Data
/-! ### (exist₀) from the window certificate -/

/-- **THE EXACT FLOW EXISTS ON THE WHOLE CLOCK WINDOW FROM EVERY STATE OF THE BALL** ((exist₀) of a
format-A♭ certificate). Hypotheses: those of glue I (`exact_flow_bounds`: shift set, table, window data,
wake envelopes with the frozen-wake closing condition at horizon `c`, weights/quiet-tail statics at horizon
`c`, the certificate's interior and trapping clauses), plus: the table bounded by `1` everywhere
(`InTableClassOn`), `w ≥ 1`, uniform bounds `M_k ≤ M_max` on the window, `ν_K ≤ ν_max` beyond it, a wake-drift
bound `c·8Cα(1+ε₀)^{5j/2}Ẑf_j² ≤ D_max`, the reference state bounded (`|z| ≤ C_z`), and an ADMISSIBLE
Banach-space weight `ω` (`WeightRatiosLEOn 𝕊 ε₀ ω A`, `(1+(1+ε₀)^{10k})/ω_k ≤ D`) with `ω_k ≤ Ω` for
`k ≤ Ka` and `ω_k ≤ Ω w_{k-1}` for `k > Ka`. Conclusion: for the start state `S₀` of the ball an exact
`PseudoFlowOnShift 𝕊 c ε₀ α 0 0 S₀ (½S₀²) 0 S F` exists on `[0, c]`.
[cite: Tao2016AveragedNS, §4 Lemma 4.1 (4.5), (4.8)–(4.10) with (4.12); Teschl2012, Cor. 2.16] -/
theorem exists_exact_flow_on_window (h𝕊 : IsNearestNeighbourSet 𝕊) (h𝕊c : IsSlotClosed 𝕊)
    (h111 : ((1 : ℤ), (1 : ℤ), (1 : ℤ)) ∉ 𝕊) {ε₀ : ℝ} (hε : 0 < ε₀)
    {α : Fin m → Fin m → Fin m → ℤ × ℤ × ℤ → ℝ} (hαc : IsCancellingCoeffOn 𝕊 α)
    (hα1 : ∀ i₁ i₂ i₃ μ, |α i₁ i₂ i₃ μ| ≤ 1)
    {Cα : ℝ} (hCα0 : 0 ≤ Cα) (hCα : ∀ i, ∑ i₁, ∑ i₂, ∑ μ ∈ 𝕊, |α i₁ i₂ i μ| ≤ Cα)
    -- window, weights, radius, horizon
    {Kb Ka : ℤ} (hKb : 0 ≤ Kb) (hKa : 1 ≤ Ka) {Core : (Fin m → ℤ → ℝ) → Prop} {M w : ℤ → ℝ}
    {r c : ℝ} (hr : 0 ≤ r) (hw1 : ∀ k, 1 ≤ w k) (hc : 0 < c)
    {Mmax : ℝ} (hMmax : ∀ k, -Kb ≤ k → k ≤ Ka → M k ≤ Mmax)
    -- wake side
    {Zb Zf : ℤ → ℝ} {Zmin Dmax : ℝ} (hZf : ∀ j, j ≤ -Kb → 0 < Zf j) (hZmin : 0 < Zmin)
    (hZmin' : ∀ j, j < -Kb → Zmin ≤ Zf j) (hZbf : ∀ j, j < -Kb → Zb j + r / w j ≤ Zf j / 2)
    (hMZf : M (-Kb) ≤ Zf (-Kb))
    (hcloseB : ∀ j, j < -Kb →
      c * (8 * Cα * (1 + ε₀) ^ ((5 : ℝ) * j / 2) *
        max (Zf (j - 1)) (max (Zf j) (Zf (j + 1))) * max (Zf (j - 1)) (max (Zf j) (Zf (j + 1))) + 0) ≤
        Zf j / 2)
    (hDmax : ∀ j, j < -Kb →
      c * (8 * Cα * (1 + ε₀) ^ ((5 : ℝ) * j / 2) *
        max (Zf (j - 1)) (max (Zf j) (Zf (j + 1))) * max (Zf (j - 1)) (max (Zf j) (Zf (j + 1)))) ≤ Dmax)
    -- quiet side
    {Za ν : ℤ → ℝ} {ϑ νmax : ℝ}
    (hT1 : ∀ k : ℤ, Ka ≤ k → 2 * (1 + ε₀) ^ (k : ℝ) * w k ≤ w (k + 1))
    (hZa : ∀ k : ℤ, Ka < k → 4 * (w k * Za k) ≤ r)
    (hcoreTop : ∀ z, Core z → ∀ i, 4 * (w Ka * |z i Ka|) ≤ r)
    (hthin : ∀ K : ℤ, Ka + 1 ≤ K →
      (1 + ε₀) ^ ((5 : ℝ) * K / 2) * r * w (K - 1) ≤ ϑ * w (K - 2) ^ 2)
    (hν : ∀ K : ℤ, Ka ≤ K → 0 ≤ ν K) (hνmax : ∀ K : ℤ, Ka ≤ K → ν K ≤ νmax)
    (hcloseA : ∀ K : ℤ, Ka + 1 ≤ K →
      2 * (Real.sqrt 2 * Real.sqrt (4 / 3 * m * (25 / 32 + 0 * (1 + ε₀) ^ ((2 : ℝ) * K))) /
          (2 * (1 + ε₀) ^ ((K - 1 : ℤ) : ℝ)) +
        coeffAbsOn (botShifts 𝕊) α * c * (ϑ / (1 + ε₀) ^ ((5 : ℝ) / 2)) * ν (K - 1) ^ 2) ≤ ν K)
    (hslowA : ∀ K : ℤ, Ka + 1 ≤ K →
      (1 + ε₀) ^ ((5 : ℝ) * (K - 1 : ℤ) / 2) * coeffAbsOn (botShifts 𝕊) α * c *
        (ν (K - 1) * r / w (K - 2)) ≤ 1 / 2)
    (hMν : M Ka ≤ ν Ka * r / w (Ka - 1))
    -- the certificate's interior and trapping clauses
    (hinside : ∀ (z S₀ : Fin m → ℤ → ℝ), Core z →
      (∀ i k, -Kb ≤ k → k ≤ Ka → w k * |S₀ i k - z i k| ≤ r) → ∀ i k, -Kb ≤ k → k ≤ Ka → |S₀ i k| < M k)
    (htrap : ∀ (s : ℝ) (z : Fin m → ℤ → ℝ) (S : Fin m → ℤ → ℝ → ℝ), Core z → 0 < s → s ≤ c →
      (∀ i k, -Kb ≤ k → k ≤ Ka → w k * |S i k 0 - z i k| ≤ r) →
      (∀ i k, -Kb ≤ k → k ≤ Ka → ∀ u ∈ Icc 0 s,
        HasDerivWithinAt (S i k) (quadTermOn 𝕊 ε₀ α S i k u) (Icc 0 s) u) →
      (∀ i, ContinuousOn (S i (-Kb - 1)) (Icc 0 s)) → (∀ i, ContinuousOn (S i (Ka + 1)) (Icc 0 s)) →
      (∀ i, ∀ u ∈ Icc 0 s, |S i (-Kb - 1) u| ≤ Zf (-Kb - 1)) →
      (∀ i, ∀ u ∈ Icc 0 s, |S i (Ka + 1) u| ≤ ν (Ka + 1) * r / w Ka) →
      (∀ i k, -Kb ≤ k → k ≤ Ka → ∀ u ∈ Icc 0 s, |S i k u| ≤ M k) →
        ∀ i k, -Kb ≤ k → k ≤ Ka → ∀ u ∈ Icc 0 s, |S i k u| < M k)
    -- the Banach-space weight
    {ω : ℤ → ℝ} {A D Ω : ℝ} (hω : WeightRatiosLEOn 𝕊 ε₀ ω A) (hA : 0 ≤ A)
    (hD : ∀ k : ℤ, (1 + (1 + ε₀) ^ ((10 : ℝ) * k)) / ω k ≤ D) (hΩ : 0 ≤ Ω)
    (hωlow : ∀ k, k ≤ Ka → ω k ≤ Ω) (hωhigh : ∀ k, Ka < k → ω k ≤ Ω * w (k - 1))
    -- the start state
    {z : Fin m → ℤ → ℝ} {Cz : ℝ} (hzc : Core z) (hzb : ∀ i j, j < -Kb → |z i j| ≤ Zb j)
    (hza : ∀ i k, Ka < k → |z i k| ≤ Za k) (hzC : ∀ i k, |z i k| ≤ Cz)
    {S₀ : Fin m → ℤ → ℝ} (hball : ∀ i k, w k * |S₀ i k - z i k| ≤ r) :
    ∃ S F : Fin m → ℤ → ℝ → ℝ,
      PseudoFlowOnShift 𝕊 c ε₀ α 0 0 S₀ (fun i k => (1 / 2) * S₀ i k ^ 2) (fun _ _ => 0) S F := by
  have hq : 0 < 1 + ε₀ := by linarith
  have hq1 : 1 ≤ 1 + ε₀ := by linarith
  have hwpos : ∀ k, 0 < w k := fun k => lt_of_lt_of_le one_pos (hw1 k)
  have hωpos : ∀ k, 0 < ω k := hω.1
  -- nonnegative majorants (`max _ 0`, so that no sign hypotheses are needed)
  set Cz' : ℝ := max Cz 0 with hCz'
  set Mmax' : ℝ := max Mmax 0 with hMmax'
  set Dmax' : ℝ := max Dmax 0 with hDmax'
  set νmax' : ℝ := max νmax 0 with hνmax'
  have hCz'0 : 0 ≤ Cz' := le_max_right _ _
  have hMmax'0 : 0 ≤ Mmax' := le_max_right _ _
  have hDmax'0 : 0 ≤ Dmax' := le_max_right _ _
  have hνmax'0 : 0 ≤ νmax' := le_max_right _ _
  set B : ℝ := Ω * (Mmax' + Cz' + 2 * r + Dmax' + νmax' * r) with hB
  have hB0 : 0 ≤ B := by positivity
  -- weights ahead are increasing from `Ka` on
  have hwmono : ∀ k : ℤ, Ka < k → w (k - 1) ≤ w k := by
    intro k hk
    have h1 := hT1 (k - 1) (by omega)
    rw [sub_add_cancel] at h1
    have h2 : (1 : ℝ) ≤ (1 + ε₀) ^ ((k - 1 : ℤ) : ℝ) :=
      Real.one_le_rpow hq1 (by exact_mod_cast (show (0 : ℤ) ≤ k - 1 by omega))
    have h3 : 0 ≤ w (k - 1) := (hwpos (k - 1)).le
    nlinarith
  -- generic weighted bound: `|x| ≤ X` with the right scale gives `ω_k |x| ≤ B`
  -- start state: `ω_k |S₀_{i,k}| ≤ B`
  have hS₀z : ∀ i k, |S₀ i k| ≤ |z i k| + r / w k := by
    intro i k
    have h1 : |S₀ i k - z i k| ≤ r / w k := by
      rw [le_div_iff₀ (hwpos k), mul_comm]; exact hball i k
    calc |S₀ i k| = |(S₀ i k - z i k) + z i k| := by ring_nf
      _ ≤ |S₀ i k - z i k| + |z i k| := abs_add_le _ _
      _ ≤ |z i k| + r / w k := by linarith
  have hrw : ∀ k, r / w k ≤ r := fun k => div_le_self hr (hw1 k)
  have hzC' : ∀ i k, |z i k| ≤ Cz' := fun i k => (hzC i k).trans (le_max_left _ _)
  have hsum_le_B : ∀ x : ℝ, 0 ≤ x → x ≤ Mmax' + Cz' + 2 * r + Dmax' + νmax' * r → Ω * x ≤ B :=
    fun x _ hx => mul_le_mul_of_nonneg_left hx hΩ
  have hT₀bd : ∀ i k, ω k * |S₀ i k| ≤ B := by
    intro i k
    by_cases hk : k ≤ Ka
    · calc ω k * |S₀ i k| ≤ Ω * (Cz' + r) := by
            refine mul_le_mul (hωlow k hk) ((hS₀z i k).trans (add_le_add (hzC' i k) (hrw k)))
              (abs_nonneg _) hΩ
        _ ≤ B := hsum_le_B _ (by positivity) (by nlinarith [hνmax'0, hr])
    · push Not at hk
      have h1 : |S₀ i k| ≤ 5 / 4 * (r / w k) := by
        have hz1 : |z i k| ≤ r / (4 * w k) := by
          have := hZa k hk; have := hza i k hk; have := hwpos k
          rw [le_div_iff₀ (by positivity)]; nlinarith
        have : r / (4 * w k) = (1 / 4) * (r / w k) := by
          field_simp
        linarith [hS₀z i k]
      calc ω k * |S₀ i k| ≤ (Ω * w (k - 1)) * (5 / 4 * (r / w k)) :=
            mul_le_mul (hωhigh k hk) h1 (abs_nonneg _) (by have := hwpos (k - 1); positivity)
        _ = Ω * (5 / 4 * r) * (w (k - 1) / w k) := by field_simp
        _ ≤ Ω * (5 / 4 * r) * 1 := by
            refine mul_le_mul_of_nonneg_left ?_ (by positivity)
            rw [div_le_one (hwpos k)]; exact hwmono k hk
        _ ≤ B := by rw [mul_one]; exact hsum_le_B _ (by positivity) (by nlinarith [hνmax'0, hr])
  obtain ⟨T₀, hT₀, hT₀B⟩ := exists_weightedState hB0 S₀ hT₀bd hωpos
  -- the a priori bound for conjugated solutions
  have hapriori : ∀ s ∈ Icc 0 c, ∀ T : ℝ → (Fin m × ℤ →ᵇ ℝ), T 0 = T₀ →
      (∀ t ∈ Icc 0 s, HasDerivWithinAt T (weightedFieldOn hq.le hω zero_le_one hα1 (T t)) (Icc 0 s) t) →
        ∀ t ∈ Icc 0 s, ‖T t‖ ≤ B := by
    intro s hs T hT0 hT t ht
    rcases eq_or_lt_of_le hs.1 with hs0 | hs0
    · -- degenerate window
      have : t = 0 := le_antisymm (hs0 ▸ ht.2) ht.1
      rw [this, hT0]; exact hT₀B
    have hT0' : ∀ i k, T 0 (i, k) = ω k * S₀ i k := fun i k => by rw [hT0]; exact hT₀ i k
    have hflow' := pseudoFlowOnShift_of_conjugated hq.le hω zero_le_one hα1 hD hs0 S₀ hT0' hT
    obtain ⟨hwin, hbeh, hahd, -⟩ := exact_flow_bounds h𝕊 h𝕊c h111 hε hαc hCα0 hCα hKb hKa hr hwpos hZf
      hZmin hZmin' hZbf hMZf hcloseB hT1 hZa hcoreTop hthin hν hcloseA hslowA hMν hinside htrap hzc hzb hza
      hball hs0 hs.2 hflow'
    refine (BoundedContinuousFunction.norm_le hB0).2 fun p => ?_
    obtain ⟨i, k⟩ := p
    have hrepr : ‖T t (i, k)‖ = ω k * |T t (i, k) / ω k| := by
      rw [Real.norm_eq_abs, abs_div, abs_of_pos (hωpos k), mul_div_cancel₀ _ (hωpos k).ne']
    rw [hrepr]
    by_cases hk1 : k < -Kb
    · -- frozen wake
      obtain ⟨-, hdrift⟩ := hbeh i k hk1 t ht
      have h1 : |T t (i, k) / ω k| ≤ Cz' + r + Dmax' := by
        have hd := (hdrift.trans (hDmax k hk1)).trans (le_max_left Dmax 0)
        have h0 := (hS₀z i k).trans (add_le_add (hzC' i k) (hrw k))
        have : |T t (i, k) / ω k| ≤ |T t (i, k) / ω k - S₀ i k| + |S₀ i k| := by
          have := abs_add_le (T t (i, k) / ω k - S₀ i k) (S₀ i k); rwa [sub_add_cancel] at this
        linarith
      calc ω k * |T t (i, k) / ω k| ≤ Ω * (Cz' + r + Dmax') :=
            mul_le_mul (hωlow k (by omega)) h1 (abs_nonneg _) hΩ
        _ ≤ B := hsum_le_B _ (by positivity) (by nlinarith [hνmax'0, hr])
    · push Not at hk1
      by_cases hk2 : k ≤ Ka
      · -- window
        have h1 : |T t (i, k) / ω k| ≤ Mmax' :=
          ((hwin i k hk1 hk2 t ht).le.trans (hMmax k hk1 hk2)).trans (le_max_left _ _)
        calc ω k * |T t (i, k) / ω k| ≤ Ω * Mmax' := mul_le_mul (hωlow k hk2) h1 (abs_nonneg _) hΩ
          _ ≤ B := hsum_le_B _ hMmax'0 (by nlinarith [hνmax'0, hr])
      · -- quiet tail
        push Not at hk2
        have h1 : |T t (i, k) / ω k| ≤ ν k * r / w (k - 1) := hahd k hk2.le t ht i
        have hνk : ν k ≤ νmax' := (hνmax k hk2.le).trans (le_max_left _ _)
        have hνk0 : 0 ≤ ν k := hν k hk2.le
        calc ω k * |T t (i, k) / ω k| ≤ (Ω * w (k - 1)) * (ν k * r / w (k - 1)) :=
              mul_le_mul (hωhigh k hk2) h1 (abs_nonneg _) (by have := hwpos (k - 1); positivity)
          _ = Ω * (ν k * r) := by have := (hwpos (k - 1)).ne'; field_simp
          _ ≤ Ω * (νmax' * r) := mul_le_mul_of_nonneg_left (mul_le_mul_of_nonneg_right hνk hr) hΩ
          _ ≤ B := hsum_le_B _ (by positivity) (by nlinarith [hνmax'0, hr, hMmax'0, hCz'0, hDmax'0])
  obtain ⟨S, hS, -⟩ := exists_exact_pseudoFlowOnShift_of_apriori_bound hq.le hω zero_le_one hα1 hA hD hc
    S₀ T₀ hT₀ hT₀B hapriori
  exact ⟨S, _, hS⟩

What is expected
Lines from the beginning of the data above through the line containing "format-A♭ certificate). Hypotheses: those" are to be returned exactly, and no others.

Result of this exercise
/-! ### (exist₀) from the window certificate -/

/-- **THE EXACT FLOW EXISTS ON THE WHOLE CLOCK WINDOW FROM EVERY STATE OF THE BALL** ((exist₀) of a
format-A♭ certificate). Hypotheses: those of glue I (`exact_flow_bounds`: shift set, table, window data,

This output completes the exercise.